-- Data under study follows --

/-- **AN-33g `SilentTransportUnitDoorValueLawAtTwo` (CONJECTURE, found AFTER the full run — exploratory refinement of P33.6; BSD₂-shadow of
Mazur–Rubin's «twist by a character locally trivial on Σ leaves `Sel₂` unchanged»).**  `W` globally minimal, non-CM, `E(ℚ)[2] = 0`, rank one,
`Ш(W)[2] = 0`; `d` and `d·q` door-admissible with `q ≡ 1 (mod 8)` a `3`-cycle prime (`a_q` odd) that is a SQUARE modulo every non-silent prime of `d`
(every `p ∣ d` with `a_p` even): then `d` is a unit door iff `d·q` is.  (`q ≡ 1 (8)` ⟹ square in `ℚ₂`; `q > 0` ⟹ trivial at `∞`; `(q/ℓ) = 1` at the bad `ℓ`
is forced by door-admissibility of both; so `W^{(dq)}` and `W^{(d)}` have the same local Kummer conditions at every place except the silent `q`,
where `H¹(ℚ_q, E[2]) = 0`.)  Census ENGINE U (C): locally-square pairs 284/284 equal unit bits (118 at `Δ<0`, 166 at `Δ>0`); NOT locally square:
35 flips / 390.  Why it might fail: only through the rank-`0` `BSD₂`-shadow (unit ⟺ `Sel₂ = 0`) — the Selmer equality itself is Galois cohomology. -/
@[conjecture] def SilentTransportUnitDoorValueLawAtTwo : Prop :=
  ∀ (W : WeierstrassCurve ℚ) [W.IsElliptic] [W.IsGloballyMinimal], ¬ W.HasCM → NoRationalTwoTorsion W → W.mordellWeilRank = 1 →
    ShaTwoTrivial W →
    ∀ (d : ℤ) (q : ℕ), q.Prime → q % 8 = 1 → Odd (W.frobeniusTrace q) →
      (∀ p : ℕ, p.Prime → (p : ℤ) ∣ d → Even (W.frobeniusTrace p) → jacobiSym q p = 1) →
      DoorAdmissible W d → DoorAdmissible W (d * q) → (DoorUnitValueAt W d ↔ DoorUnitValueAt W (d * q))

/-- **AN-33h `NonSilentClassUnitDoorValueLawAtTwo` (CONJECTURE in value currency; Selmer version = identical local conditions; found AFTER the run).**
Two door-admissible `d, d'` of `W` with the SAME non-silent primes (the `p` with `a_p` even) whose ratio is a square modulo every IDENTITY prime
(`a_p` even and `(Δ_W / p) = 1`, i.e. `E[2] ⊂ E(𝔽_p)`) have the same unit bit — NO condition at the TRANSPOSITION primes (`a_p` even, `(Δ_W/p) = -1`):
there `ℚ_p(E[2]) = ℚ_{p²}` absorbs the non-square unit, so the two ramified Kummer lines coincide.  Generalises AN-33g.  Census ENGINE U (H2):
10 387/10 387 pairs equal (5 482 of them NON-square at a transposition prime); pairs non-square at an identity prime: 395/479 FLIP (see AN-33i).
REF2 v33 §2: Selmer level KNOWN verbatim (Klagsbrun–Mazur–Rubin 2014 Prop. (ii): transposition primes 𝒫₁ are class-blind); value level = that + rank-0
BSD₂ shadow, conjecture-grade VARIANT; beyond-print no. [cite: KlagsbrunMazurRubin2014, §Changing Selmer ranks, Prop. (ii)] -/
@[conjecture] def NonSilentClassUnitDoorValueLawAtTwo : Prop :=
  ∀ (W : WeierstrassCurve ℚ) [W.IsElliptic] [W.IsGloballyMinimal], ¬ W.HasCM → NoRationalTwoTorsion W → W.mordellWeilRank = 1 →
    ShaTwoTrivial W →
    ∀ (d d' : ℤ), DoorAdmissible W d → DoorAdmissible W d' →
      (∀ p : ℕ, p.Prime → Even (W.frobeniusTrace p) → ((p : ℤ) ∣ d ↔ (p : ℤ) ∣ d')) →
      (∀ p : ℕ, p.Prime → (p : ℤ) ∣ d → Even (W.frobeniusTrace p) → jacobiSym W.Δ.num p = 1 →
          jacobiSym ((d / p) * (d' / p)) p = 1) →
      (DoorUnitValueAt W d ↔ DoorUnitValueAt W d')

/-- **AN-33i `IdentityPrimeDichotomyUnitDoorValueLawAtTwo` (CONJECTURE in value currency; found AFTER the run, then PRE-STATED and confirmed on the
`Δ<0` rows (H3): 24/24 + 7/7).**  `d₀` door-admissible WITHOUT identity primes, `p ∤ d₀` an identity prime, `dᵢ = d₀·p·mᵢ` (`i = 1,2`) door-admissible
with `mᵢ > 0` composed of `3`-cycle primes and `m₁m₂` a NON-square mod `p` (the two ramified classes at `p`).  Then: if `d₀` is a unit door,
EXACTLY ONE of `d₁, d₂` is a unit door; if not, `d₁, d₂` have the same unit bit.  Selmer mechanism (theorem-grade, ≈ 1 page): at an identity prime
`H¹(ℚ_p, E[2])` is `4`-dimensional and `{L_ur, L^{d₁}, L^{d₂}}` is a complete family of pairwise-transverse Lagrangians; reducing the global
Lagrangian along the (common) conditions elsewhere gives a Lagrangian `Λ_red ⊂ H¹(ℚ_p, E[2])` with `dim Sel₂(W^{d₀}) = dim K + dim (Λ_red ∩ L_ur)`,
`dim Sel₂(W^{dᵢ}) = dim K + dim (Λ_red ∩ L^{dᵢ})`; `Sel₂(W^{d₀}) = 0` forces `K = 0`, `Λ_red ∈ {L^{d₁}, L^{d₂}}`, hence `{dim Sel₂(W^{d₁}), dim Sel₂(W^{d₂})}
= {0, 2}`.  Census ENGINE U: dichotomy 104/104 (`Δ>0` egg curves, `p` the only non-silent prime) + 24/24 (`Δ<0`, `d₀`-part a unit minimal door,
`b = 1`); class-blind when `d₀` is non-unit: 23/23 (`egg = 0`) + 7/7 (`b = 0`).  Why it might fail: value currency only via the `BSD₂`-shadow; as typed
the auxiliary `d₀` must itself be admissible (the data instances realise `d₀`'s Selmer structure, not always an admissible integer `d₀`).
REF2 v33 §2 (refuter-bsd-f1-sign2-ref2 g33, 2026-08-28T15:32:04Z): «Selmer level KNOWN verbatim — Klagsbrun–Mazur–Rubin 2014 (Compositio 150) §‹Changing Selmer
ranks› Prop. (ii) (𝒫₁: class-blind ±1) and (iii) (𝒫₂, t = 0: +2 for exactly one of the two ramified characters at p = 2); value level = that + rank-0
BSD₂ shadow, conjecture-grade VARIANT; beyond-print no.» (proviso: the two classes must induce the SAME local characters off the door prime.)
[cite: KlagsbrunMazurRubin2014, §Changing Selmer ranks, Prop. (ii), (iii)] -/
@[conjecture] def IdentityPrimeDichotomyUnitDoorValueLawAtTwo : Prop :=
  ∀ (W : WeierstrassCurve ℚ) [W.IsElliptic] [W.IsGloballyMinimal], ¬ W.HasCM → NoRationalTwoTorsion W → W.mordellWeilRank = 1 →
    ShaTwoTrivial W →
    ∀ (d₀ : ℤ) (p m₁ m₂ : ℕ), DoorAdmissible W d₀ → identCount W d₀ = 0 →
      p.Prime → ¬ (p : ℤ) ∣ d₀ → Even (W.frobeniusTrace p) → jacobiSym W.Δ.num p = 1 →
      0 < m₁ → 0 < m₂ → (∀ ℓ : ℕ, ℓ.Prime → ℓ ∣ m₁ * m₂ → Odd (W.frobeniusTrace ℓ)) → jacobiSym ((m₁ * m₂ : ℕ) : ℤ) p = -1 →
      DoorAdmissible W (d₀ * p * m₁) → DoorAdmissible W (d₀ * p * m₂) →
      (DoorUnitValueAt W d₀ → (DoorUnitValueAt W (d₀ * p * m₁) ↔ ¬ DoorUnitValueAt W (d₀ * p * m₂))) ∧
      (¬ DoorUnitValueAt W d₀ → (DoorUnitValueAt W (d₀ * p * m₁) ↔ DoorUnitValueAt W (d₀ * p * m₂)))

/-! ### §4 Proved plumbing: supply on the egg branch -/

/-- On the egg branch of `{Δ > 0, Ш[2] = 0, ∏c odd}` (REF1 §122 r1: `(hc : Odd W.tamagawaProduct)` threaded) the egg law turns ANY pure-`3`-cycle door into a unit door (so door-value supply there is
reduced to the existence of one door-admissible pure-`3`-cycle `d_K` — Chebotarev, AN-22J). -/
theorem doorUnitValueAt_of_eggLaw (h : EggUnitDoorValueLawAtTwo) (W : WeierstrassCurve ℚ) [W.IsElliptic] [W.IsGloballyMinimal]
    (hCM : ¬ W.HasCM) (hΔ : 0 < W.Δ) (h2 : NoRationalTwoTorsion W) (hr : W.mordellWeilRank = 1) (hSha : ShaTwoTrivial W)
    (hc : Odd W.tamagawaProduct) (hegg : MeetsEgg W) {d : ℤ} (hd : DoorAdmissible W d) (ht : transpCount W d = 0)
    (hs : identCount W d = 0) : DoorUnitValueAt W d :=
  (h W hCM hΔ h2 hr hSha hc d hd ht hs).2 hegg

-- Data under study concluded --

What is needed is every line from the beginning of the data up to and including the line with "by a character", given again word for word.

/-- **AN-33g `SilentTransportUnitDoorValueLawAtTwo` (CONJECTURE, found AFTER the full run — exploratory refinement of P33.6; BSD₂-shadow of
Mazur–Rubin's «twist by a character locally trivial on Σ leaves `Sel₂` unchanged»).**  `W` globally minimal, non-CM, `E(ℚ)[2] = 0`, rank one,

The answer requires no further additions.